Issue Plaintiff's Argument Defendant's Argument Held
Whether Taylor waived its right to appeal by consenting to a final judgment without reservation. Taylor did not waive by form-only consent; no settlement or dismissal of claims occurred. Taylor consented to the final judgment without reserving appellate rights, implying waiver of appeal. Waiver not presumed; first appeal allowed to proceed.
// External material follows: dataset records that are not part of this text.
import Mathlib
import Summits.AtomisticToContinuum.Crystallization.Theorems.ThreeConeCertificateSlackRigidityPricedFloorsDefs
import Summits.AtomisticToContinuum.Crystallization.Theses.PhononSlackCertificates
import Summits.AtomisticToContinuum.Crystallization.Theorems.MinimiserShells.Negative.LoadBearing
import Summits.AtomisticToContinuum.Crystallization.Theorems.PhononSlackCertificatesNearFarGlueRGlue
import Summits.AtomisticToContinuum.Crystallization.Theorems.PhononSlackCertificatesNearFarGlueRFibre
import Literature.Probability.Process.LocallyMatches
import Literature.Probability.Process.PointStationaryLaw
import Literature.MathematicalPhysics.StatisticalMechanics.LennardJonesClusters
import Literature.Geometry.DiscreteGeometry.TwoShellPatterns
import HarnessLib

/-!
# `SlackRigidity` (stmt-AtomisticToContinuum-11960), line `priced-floors-palm-exactification`:
# stub `stub_floorsApplication` (S1 energetics)

The energetic step of the line.  GIVEN the two priced finite-volume inequalities of route
`PhononSlackCertificates` — `CoerciveTwoShellGap` (item 13956: `N e* + g #{1/20-bad} ≤ 𝓔(x)`) and
`NearFieldConvexity` (item 13958: on a set `Ω` of good particles,
`c #{i ∈ Ω not η-layered} − C #{i ∈ Ω with a particle outside Ω within 4} ≤ Σ_{i∈Ω} (½eᵢ − e*)`) —
and the conclusion `ClusterSelectionFor δ G` of the cluster-selection engine for every measurable
event `G` of positive failure probability, every measurable event `G` containing the
`η`-layered-root event `{μ rooted δ-hard-core, LayeredAt 2 2 η (atoms μ) 0}` has `P Gᶜ = 0`.

Proof.  Suppose `P Gᶜ ≠ 0`; the selection gives `b > 0`.  Take `g` from 13956 at `δ`, `(c, C)`
from 13958 at `(δ, η)`, the packing constant `K = (2·4/δ+1)³`, the site floor
`L = (125/6) δ⁻⁶ + |e*|` (`½eᵢ ≥ −(125/6)δ⁻⁶` by `V_LJ(r) ≥ −r⁻⁶/6` and the shell sum
`Σ_k |xᵢ−x_k|⁻⁶ ≤ 250 δ⁻⁶`), `M = c + |C| K + L` and the slack `τ = (c b / 2)/(1 + M/g)`.  The
selection at `(R, η, M) = (2, τ, 1)` produces a `δ`-separated `S ⊇ T`, `#T ≥ 1`,
`𝓔(T) ≤ #T e* + τ #T` and `≥ b #T` points `y ∈ T`, `2`-deep (`S ∩ B̄(y,2) ⊆ T`) with
`θ_y(count|S) ∉ G`; as `θ_y(count|S)` is rooted `δ`-hard-core, `¬ LayeredAt 2 2 η S y`, and by
deepness (locality of `LayeredAt` in the `S`-side radius) `¬ LayeredAt 2 2 η T y`, i.e. the
particle fails the layered clause of 13958 (bridge `layeredAt_range_of_clause`).  With `B` the bad
and `Ω` the good particles of the `Fin #T`-indexed cluster: 13956 and the energy bound give
`g #B ≤ τ #T`; double counting `Σ_Ω + Σ_B = 𝓔 − #T e*` and the site floor give
`Σ_Ω ≤ τ #T + L #B`; the `4`-boundary of `Ω` has at most `K #B` particles (fibre count
`stub_fibre`); the deep non-layered particles number `≤ #{Ω, non-layered} + #B`.  Hence
`c b #T ≤ τ #T + M #B ≤ τ (1 + M/g) #T`, i.e. `c b ≤ c b / 2`, absurd.  All `[folklore]`
bookkeeping; the two inequalities and the selection are hypotheses.
-/

noncomputable section

open MeasureTheory Filter Set
open scoped ENNReal BigOperators Topology

namespace Summit.AtomisticToContinuum.Crystallization.Theorems.SlackRigidityPricedFloorsApplication

open Literature.Probability.Process
open Literature.MathematicalPhysics.StatisticalMechanics
open Literature.Geometry.DiscreteGeometry
open Summit.AtomisticToContinuum.Crystallization.Theses.PhononSlackCertificates
  (CoerciveTwoShellGap NearFieldConvexity)
open Summit.AtomisticToContinuum.Crystallization.Theorems.MinimiserShells.Negative.LoadBearing (eStar)
open Summit.AtomisticToContinuum.Crystallization.Theorems.SlackRigidityPricedFloors
open Summit.AtomisticToContinuum.Crystallization.Theorems.PhononSlackCertificatesNearFarGlueR
  (glue_sum_univ_half_site_sub stub_fibre)

/-! ## Counting helpers -/

/-- Monotonicity of `Nat.card` of subtypes under implication. [folklore] -/
theorem natCard_mono {α : Type*} [Finite α] {p q : α → Prop} (h : ∀ a, p a → q a) :
    Nat.card {a // p a} ≤ Nat.card {a // q a} :=
  Nat.card_le_card_of_injective (fun a => (⟨a.1, h a.1 a.2⟩ : {a // q a})) fun a b hab => by
    have h' := congrArg Subtype.val hab
    exact Subtype.ext h'

/-- Subadditivity of `Nat.card` of subtypes under a pointwise cover `p → q ∨ r`. [folklore] -/
theorem natCard_le_add {α : Type*} [Fintype α] {p q r : α → Prop} (h : ∀ a, p a → q a ∨ r a) :
    Nat.card {a // p a} ≤ Nat.card {a // q a} + Nat.card {a // r a} := by
  classical
  rw [Nat.subtype_card (Finset.univ.filter p) Finset.mem_filter_univ,
    Nat.subtype_card (Finset.univ.filter q) Finset.mem_filter_univ,
    Nat.subtype_card (Finset.univ.filter r) Finset.mem_filter_univ]
  calc (Finset.univ.filter p).card
      ≤ (Finset.univ.filter q ∪ Finset.univ.filter r).card := by
        refine Finset.card_le_card fun a ha => ?_
        simp only [Finset.mem_union, Finset.mem_filter, Finset.mem_univ, true_and] at ha ⊢
        exact h a ha
    _ ≤ (Finset.univ.filter q).card + (Finset.univ.filter r).card := Finset.card_union_le _ _

/-! ## Geometry of `LayeredAt` -/

/-- **Locality of `LayeredAt` in the `S`-side radius**: if `T ⊆ S` and `S ∩ B̄(y, ρ₁) ⊆ T`, then
`LayeredAt ρ₁ ρ₂ η T y → LayeredAt ρ₁ ρ₂ η S y`. [folklore] -/
theorem layeredAt_of_local {ρ₁ ρ₂ η : ℝ} {S T : Set E3} {y : E3} (h : LayeredAt ρ₁ ρ₂ η T y)
    (hTS : T ⊆ S) (hST : S ∩ Metric.closedBall y ρ₁ ⊆ T) : LayeredAt ρ₁ ρ₂ η S y := by
  obtain ⟨A, t, a, s, z, hadm, hS, hL⟩ := h
  refine ⟨A, t, a, s, z, hadm,
    fun x hx hd => hS x (hST ⟨hx, Metric.mem_closedBall.2 hd⟩) hd, fun p hp hd => ?_⟩
  obtain ⟨x, hx, hxd⟩ := hL p hp hd
  exact ⟨x, hTS hx, hxd⟩

/-- **Bridge to item 13958**: the inline layered clause of `NearFieldConvexity` at particle `i` of
`x : Fin N → ℝ³` (verbatim) implies `LayeredAt 2 2 η (range x) (x i)`. [folklore] -/
theorem layeredAt_range_of_clause {N : ℕ} (x : Fin N → E3) (i : Fin N) {η : ℝ}
    (h : ∃ (A : EuclideanSpace ℝ (Fin 3) →ₗᵢ[ℝ] EuclideanSpace ℝ (Fin 3)) (t : EuclideanSpace ℝ (Fin 3)) (a : ℝ) (s : ℤ → ℤ) (z : ℤ → ℝ), 47 / 50 ≤ a ∧ a ≤ 1 ∧ Literature.MathematicalPhysics.StatisticalMechanics.IsHaggSeq s ∧ (∀ m : ℤ, 39 / 50 * a ≤ z (m + 1) - z m ∧ z (m + 1) - z m ≤ 17 / 20 * a) ∧ let S : Set (EuclideanSpace ℝ (Fin 3)) := {p | ∃ m i j : ℤ, p = A (((i : ℝ) • Literature.MathematicalPhysics.StatisticalMechanics.triangularVec₁ a) + ((j : ℝ) • Literature.MathematicalPhysics.StatisticalMechanics.triangularVec₂ a) + ((Literature.MathematicalPhysics.StatisticalMechanics.haggLabel s m : ℝ) • Literature.MathematicalPhysics.StatisticalMechanics.barlowOffset a) + (z m • Literature.MathematicalPhysics.StatisticalMechanics.layerNormal 1))}; (∀ j : Fin N, dist (x j) (x i) ≤ 2 → ∃ p ∈ S, dist (x j + t) p ≤ η) ∧ (∀ p ∈ S, dist p (x i + t) ≤ 2 → ∃ j : Fin N, dist (x j + t) p ≤ η)) :
    LayeredAt 2 2 η (Set.range x) (x i) := by
  obtain ⟨A, t, a, s, z, h1, h2, h3, h4, h5⟩ := h
  obtain ⟨hS, hL⟩ := h5
  refine ⟨A, t, a, s, z, ⟨h1, h2, h3, h4⟩, ?_, fun p hp hd => ?_⟩
  · rintro _ ⟨j, rfl⟩ hd
    exact hS j hd
  · obtain ⟨j, hj⟩ := hL p hp hd
    exact ⟨x j, ⟨j, rfl⟩, hj⟩

/-- **Re-rooting a separated counting configuration at one of its points** gives a rooted
`δ`-hard-core configuration. [folklore] -/
theorem isRootedHardCore_reroot {δ : ℝ} {S : Set E3}
    (hsep : ∀ x ∈ S, ∀ y ∈ S, x ≠ y → δ ≤ dist x y) {y : E3} (hy : y ∈ S) :
    IsRootedHardCore δ (((Measure.count : Measure E3).restrict S).map (fun z => z - y)) := by
  refine ⟨(fun z => z - y) '' S, ⟨y, hy, sub_self y⟩, ?_, map_sub_count_restrict S y⟩
  rintro _ ⟨x, hx, rfl⟩ _ ⟨x', hx', rfl⟩ hne
  rw [dist_sub_right]
  exact hsep x hx x' hx' fun hxx' => hne (by rw [hxx'])

/-! ## Energetics -/

/-- **Site floor**: in a `δ`-separated configuration `½ Σ_{j ≠ i} V_LJ(|xᵢ − xⱼ|) ≥ −(125/6) δ⁻⁶`
(`V_LJ(r) ≥ −r⁻⁶/6` and the shell sum `sum_inv_pow_six_le`). [folklore] -/
theorem half_site_ge {N : ℕ} (x : Fin N → E3) {δ : ℝ} (hδ : 0 < δ)
    (hsep : ∀ i j : Fin N, i ≠ j → δ ≤ dist (x i) (x j)) (i : Fin N) :
    -(125 / 6 * δ⁻¹ ^ 6) ≤
      (1 / 2 : ℝ) * (∑ j ∈ Finset.univ.erase i, lennardJones (dist (x i) (x j))) := by
  have h1 : ∑ j ∈ Finset.univ.erase i, -((1 / 6 : ℝ) * (dist (x i) (x j))⁻¹ ^ 6) ≤
      ∑ j ∈ Finset.univ.erase i, lennardJones (dist (x i) (x j)) :=
    Finset.sum_le_sum fun j hj =>
      neg_le_lennardJones_of_le (hδ.trans_le (hsep i j (Finset.ne_of_mem_erase hj).symm)) le_rfl
  have h2 : ∑ j ∈ Finset.univ.erase i, -((1 / 6 : ℝ) * (dist (x i) (x j))⁻¹ ^ 6) =
      -((1 / 6 : ℝ) * ∑ j ∈ Finset.univ.erase i, (dist (x i) (x j))⁻¹ ^ 6) := by
    rw [Finset.mul_sum, Finset.sum_neg_distrib]
  have h3 := sum_inv_pow_six_le x hδ hsep i
  rw [h2] at h1
  linarith

/-- Item 13956 with `e*` written as `eStar` (definitional). [folklore] -/
theorem coercive_eStar (h : CoerciveTwoShellGap) {δ : ℝ} (hδ : 0 < δ) :
    ∃ g : ℝ, 0 < g ∧ ∀ (N : ℕ) (x : Fin N → E3), (∀ i j : Fin N, i ≠ j → δ ≤ dist (x i) (x j)) →
      (N : ℝ) * eStar + g * (Nat.card {i : Fin N // ¬ IsTwoShellGood (1 / 20) (47 / 50) 1 x i} : ℝ) ≤
        interactionEnergy lennardJones x :=
  h δ hδ

/-- Item 13958 with the inline layered clause replaced by `LayeredAt 2 2 η (range x) (x i)`
(fewer non-layered particles are charged, `c > 0`) and `e*` written as `eStar`. [folklore] -/
theorem convexity_layered (h : NearFieldConvexity) {δ : ℝ} (hδ : 0 < δ) {η : ℝ} (hη : 0 < η) :
    ∃ c : ℝ, 0 < c ∧ ∃ C : ℝ, ∀ (N : ℕ) (x : Fin N → E3),
      (∀ i j : Fin N, i ≠ j → δ ≤ dist (x i) (x j)) →
      ∀ Ω : Finset (Fin N), (∀ i ∈ Ω, IsTwoShellGood (1 / 20) (47 / 50) 1 x i) →
      c * (Nat.card {i : Fin N // i ∈ Ω ∧ ¬ LayeredAt 2 2 η (Set.range x) (x i)} : ℝ) -
        C * (Nat.card {i : Fin N // i ∈ Ω ∧ ∃ j : Fin N, j ∉ Ω ∧ dist (x j) (x i) ≤ 4} : ℝ) ≤
        ∑ i ∈ Ω, ((1 / 2 : ℝ) * (∑ j ∈ Finset.univ.erase i, lennardJones (dist (x i) (x j))) -
          eStar) := by
  obtain ⟨c, hc, C, h'⟩ := h δ hδ η hη
  refine ⟨c, hc, C, fun N x hsep Ω hΩ => ?_⟩
  refine le_trans (sub_le_sub_right (mul_le_mul_of_nonneg_left ?_ hc.le) _) (h' N x hsep Ω hΩ)
  exact Nat.cast_le.2 (natCard_mono fun i hi =>
    ⟨hi.1, fun hcl => hi.2 (layeredAt_range_of_clause x i hcl)⟩)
Whether Taylor has standing to appeal the attorney-fees order, and whether the second appeal is duplicative. Taylor contested the fee order and sought review of the final judgment's ancillary issues. Taylor was not aggrieved by the fee order and thus lacks standing; second appeal duplicative of the final-judgment appeal. Second appeal dismissed for lack of standing and duplicative appeal.

Key Cases Cited

  • Thomsen v. Cayser, 243 U.S. 66 (U.S. 1917) (consent to form of judgment does not bar appeal)
  • United States v. Procter & Gamble, 356 U.S. 677 (U.S. 1958) (appeal permitted where final judgment on merits contemplated)
  • ACORN v. Edgar, 99 F.3d 261 (7th Cir. 1996) (consent decree and class-action compliance plans; waiver analysis)
  • LaForest v. Honeywell Int'l Inc., 569 F.3d 69 (2d Cir. 2009) (distinguishing consent to form from consent to substance)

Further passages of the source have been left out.